┌─ SUPPLIED RECORDS
import Summits.CriticalPhenomena.SAWScalingLimit.Theorems.SAWLeftRightFKGLeftRightFKGDefs
import Summits.CriticalPhenomena.SAWScalingLimit.Theorems.LeftRightFKG.Negative.BoxDomain
import HarnessLib

/-!
# Stub `stub_loopWindVanish` of line `corner-localisation`

Crux `LeftRightFKG` (stmt-CriticalPhenomena-11232), vocabulary module
`Summits.CriticalPhenomena.SAWScalingLimit.Theorems.SAWLeftRightFKGLeftRightFKGDefs`.

The simple-connectivity input of the line: a closed walk `L` of the discrete domain `Ω_1`,
`Ω = dom C 1 = {z | wind(C, z) ≠ 0}`, does not wind about any point off `Ω`.

Proof. Let `T` be the trace of (the closed lattice polyline of) `C`; points of `T` have the junk
index `0`, so `Ω ∩ T = ∅`.
* (lattice geometry) two unit lattice segments sharing a point share an endpoint of the first lying
  on the second (`disjoint_segment_of_not_mem`); as the vertices of `L` lie in `Ω` and the vertices
  of `C` lie on `T`, the trace of `L` misses `T` (`range_poly_subset_compl`), hence lies in ONE
  complementary component `W` of `T`, on which the index is constant and non-zero: `W ⊆ Ω`.
* (plane topology) `T` is compact and connected, so `ℂ ∖ W` is preconnected
  (`isPreconnected_compl_connectedComponentIn`: every other complementary component has a frontier
  point, which lies on `T`). A point `z ∉ Ω` and a far point `w` both lie in `ℂ ∖ W ⊆ ℂ ∖ trace L`,
  so `z` is joined to `w` off the trace of `L` and `wind(L, z) = wind(L, w) = 0`
  (`wind_sub_eq_zero_of_joined`).
-/

noncomputable section

open Set Literature.Probability.LatticeModels Literature.Probability.RandomPlanarGeometry
open Literature.Topology.PlaneTopology
open Summit.CriticalPhenomena.SAWScalingLimit.Theorems.LeftRightFKG.Negative

namespace Summit.CriticalPhenomena.SAWScalingLimit.Theorems.LeftRightFKG.CornerLoc

/-! ## Unit lattice segments sharing a point -/

/-- A point of a unit lattice segment whose real part lies strictly between `m` and `m + 1`:
the segment is the horizontal one `[m, m + 1] × {p 1}` through it. [folklore] -/
theorem horiz_of_mem_segment {p q : Site 2} (h : (zdGraph 2).Adj p q) {z : ℂ}
    (hz : z ∈ segment ℝ (pt p) (pt q)) {m : ℤ} (h1 : (m : ℝ) < z.re) (h2 : z.re < m + 1) :
    q 1 = p 1 ∧ z.im = p 1 ∧ ((p 0 = m ∧ q 0 = m + 1) ∨ (p 0 = m + 1 ∧ q 0 = m)) := by
  rcases adj_cases h with ⟨h0, h1'⟩ | ⟨h0, h1'⟩ | ⟨-, h0⟩ | ⟨-, h0⟩
  · refine ⟨h1', im_eq_of_mem_segment h1' hz, Or.inl ?_⟩
    obtain ⟨hlo, hhi⟩ := re_mem_of_mem_segment hz
    rw [pt_re, pt_re, h0] at hlo hhi
    push_cast at hlo hhi
    rw [min_eq_left (by linarith)] at hlo
    rw [max_eq_right (by linarith)] at hhi
    have e1 : m < p 0 + 1 := by exact_mod_cast (by linarith : (m : ℝ) < p 0 + 1)
    have e2 : p 0 < m + 1 := by exact_mod_cast (by linarith : (p 0 : ℝ) < m + 1)
    omega
  · refine ⟨h1', im_eq_of_mem_segment h1' hz, Or.inr ?_⟩
    obtain ⟨hlo, hhi⟩ := re_mem_of_mem_segment hz
    rw [pt_re, pt_re, h0] at hlo hhi
    push_cast at hlo hhi
    rw [min_eq_right (by linarith)] at hlo
    rw [max_eq_left (by linarith)] at hhi
    have e1 : m < q 0 + 1 := by exact_mod_cast (by linarith : (m : ℝ) < q 0 + 1)
    have e2 : q 0 < m + 1 := by exact_mod_cast (by linarith : (q 0 : ℝ) < m + 1)
    omega
  · exfalso
    rw [re_eq_of_mem_segment h0 hz] at h1 h2
    have e1 : m < p 0 := by exact_mod_cast h1
    have e2 : p 0 < m + 1 := by exact_mod_cast h2
    omega
  · exfalso
    rw [re_eq_of_mem_segment h0 hz] at h1 h2
    have e1 : m < p 0 := by exact_mod_cast h1
    have e2 : p 0 < m + 1 := by exact_mod_cast h2
    omega

/-- A point of a unit lattice segment whose imaginary part lies strictly between `k` and `k + 1`:
the segment is the vertical one `{p 0} × [k, k + 1]` through it. [folklore] -/
theorem vert_of_mem_segment {p q : Site 2} (h : (zdGraph 2).Adj p q) {z : ℂ}
    (hz : z ∈ segment ℝ (pt p) (pt q)) {k : ℤ} (h1 : (k : ℝ) < z.im) (h2 : z.im < k + 1) :
    q 0 = p 0 ∧ z.re = p 0 ∧ ((p 1 = k ∧ q 1 = k + 1) ∨ (p 1 = k + 1 ∧ q 1 = k)) := by
  rcases adj_cases h with ⟨-, h1'⟩ | ⟨-, h1'⟩ | ⟨h1', h0⟩ | ⟨h1', h0⟩
  · exfalso
    rw [im_eq_of_mem_segment h1' hz] at h1 h2
    have e1 : k < p 1 := by exact_mod_cast h1
    have e2 : p 1 < k + 1 := by exact_mod_cast h2
    omega
  · exfalso
    rw [im_eq_of_mem_segment h1' hz] at h1 h2
    have e1 : k < p 1 := by exact_mod_cast h1
    have e2 : p 1 < k + 1 := by exact_mod_cast h2
    omega
  · refine ⟨h0, re_eq_of_mem_segment h0 hz, Or.inl ?_⟩
    obtain ⟨hlo, hhi⟩ := im_mem_of_mem_segment hz
    rw [pt_im, pt_im, h1'] at hlo hhi
    push_cast at hlo hhi
    rw [min_eq_left (by linarith)] at hlo
    rw [max_eq_right (by linarith)] at hhi
    have e1 : k < p 1 + 1 := by exact_mod_cast (by linarith : (k : ℝ) < p 1 + 1)
    have e2 : p 1 < k + 1 := by exact_mod_cast (by linarith : (p 1 : ℝ) < k + 1)
    omega
  · refine ⟨h0, re_eq_of_mem_segment h0 hz, Or.inr ?_⟩
    obtain ⟨hlo, hhi⟩ := im_mem_of_mem_segment hz
    rw [pt_im, pt_im, h1'] at hlo hhi
    push_cast at hlo hhi
    rw [min_eq_right (by linarith)] at hlo
    rw [max_eq_left (by linarith)] at hhi
    have e1 : k < q 1 + 1 := by exact_mod_cast (by linarith : (k : ℝ) < q 1 + 1)
    have e2 : q 1 < k + 1 := by exact_mod_cast (by linarith : (q 1 : ℝ) < k + 1)
    omega

/-- A non-endpoint point of a unit lattice segment has a coordinate strictly between two
consecutive integers. [folklore] -/
theorem exists_strict_of_mem_segment {p q : Site 2} (h : (zdGraph 2).Adj p q) {z : ℂ}
    (hz : z ∈ segment ℝ (pt p) (pt q)) (hp : z ≠ pt p) (hq : z ≠ pt q) :
    (∃ m : ℤ, (m : ℝ) < z.re ∧ z.re < m + 1) ∨ (∃ k : ℤ, (k : ℝ) < z.im ∧ z.im < k + 1) := by
  rcases adj_cases h with ⟨h0, h1⟩ | ⟨h0, h1⟩ | ⟨h1, h0⟩ | ⟨h1, h0⟩
  · have him := im_eq_of_mem_segment h1 hz
    obtain ⟨hlo, hhi⟩ := re_mem_of_mem_segment hz
    rw [pt_re, pt_re, h0] at hlo hhi
    push_cast at hlo hhi
    rw [min_eq_left (by linarith)] at hlo
    rw [max_eq_right (by linarith)] at hhi
    refine Or.inl ⟨p 0, lt_of_le_of_ne hlo fun he => hp ?_, lt_of_le_of_ne hhi fun he => hq ?_⟩
    · exact Complex.ext (by rw [pt_re, he]) (by rw [pt_im, him])
    · exact Complex.ext (by rw [pt_re, h0, he]; push_cast; ring) (by rw [pt_im, him, h1])
  · have him := im_eq_of_mem_segment h1 hz
    obtain ⟨hlo, hhi⟩ := re_mem_of_mem_segment hz
    rw [pt_re, pt_re, h0] at hlo hhi
    push_cast at hlo hhi
    rw [min_eq_right (by linarith)] at hlo
    rw [max_eq_left (by linarith)] at hhi
    refine Or.inl ⟨q 0, lt_of_le_of_ne hlo fun he => hq ?_, lt_of_le_of_ne hhi fun he => hp ?_⟩
    · exact Complex.ext (by rw [pt_re, he]) (by rw [pt_im, him, h1])
    · exact Complex.ext (by rw [pt_re, h0, he]; push_cast; ring) (by rw [pt_im, him])
  · have hre := re_eq_of_mem_segment h0 hz
    obtain ⟨hlo, hhi⟩ := im_mem_of_mem_segment hz
    rw [pt_im, pt_im, h1] at hlo hhi
    push_cast at hlo hhi
    rw [min_eq_left (by linarith)] at hlo
    rw [max_eq_right (by linarith)] at hhi
    refine Or.inr ⟨p 1, lt_of_le_of_ne hlo fun he => hp ?_, lt_of_le_of_ne hhi fun he => hq ?_⟩
    · exact Complex.ext (by rw [pt_re, hre]) (by rw [pt_im, he])
    · exact Complex.ext (by rw [pt_re, hre, h0]) (by rw [pt_im, h1, he]; push_cast; ring)
  · have hre := re_eq_of_mem_segment h0 hz
    obtain ⟨hlo, hhi⟩ := im_mem_of_mem_segment hz
    rw [pt_im, pt_im, h1] at hlo hhi
    push_cast at hlo hhi
    rw [min_eq_right (by linarith)] at hlo
    rw [max_eq_left (by linarith)] at hhi
    refine Or.inr ⟨q 1, lt_of_le_of_ne hlo fun he => hq ?_, lt_of_le_of_ne hhi fun he => hp ?_⟩
    · exact Complex.ext (by rw [pt_re, hre, h0]) (by rw [pt_im, he])
    · exact Complex.ext (by rw [pt_re, hre]) (by rw [pt_im, h1, he]; push_cast; ring)

/-- The lattice points of a unit lattice segment are its two endpoints. [folklore] -/
theorem pt_eq_of_mem_segment {p q : Site 2} (h : (zdGraph 2).Adj p q) {a : Site 2}
    (ha : pt a ∈ segment ℝ (pt p) (pt q)) : pt a = pt p ∨ pt a = pt q := by
  by_contra hne
  rw [not_or] at hne
  rcases exists_strict_of_mem_segment h ha hne.1 hne.2 with ⟨m, hm, hm'⟩ | ⟨k, hk, hk'⟩
  · rw [pt_re] at hm hm'
    have e1 : m < a 0 := by exact_mod_cast hm
    have e2 : a 0 < m + 1 := by exact_mod_cast hm'
    omega
  · rw [pt_im] at hk hk'
    have e1 : k < a 1 := by exact_mod_cast hk
    have e2 : a 1 < k + 1 := by exact_mod_cast hk'
    omega

/-- **Two unit lattice segments that share a point share an endpoint of the first lying on the
second**: if neither endpoint of `[x, y]` lies on `[p, q]`, the two segments are disjoint.
[folklore] -/
theorem disjoint_segment_of_not_mem {x y p q : Site 2} (hxy : (zdGraph 2).Adj x y)
    (hpq : (zdGraph 2).Adj p q) (hx : pt x ∉ segment ℝ (pt p) (pt q))
    (hy : pt y ∉ segment ℝ (pt p) (pt q)) :
    Disjoint (segment ℝ (pt x) (pt y)) (segment ℝ (pt p) (pt q)) := by
  rw [Set.disjoint_left]
  intro z hz hz'
  have hzx : z ≠ pt x := fun he => hx (he ▸ hz')
  have hzy : z ≠ pt y := fun he => hy (he ▸ hz')
  have hp : pt p ∈ segment ℝ (pt p) (pt q) := left_mem_segment _ _ _
  have hq : pt q ∈ segment ℝ (pt p) (pt q) := right_mem_segment _ _ _
  rcases exists_strict_of_mem_segment hxy hz hzx hzy with ⟨m, hm, hm'⟩ | ⟨k, hk, hk'⟩
  · obtain ⟨-, hzi, hx0⟩ := horiz_of_mem_segment hxy hz hm hm'
    obtain ⟨hq1, hzi', hp0⟩ := horiz_of_mem_segment hpq hz' hm hm'
    have h11 : x 1 = p 1 := by rw [hzi] at hzi'; exact_mod_cast hzi'
    have h00 : x 0 = p 0 ∨ x 0 = q 0 := by
      rcases hx0 with ⟨ha, -⟩ | ⟨ha, -⟩ <;> rcases hp0 with ⟨hb, hc⟩ | ⟨hb, hc⟩ <;> omega
    rcases h00 with h00 | h00
    · exact hx (by
        rw [show pt x = pt p from
          Complex.ext (by rw [pt_re, pt_re, h00]) (by rw [pt_im, pt_im, h11])]
        exact hp)
    · exact hx (by
        rw [show pt x = pt q from
          Complex.ext (by rw [pt_re, pt_re, h00]) (by rw [pt_im, pt_im, h11, hq1])]
        exact hq)
  · obtain ⟨-, hzr, hx1⟩ := vert_of_mem_segment hxy hz hk hk'
    obtain ⟨hq0, hzr', hp1⟩ := vert_of_mem_segment hpq hz' hk hk'
    have h00 : x 0 = p 0 := by rw [hzr] at hzr'; exact_mod_cast hzr'
    have h11 : x 1 = p 1 ∨ x 1 = q 1 := by
      rcases hx1 with ⟨ha, -⟩ | ⟨ha, -⟩ <;> rcases hp1 with ⟨hb, hc⟩ | ⟨hb, hc⟩ <;> omega
    rcases h11 with h11 | h11
    · exact hx (by
        rw [show pt x = pt p from
          Complex.ext (by rw [pt_re, pt_re, h00]) (by rw [pt_im, pt_im, h11])]
        exact hp)
    · exact hx (by
        rw [show pt x = pt q from
          Complex.ext (by rw [pt_re, pt_re, h00, hq0]) (by rw [pt_im, pt_im, h11])]
        exact hq)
└─
EXERCISE BRIEF:
Copy out the lines above that hold the string "part".

RESPONSE TO THIS EXERCISE:
/-- A point of a unit lattice segment whose real part lies strictly between `m` and `m + 1`:
/-- A point of a unit lattice segment whose imaginary part lies strictly between `k` and `k + 1`:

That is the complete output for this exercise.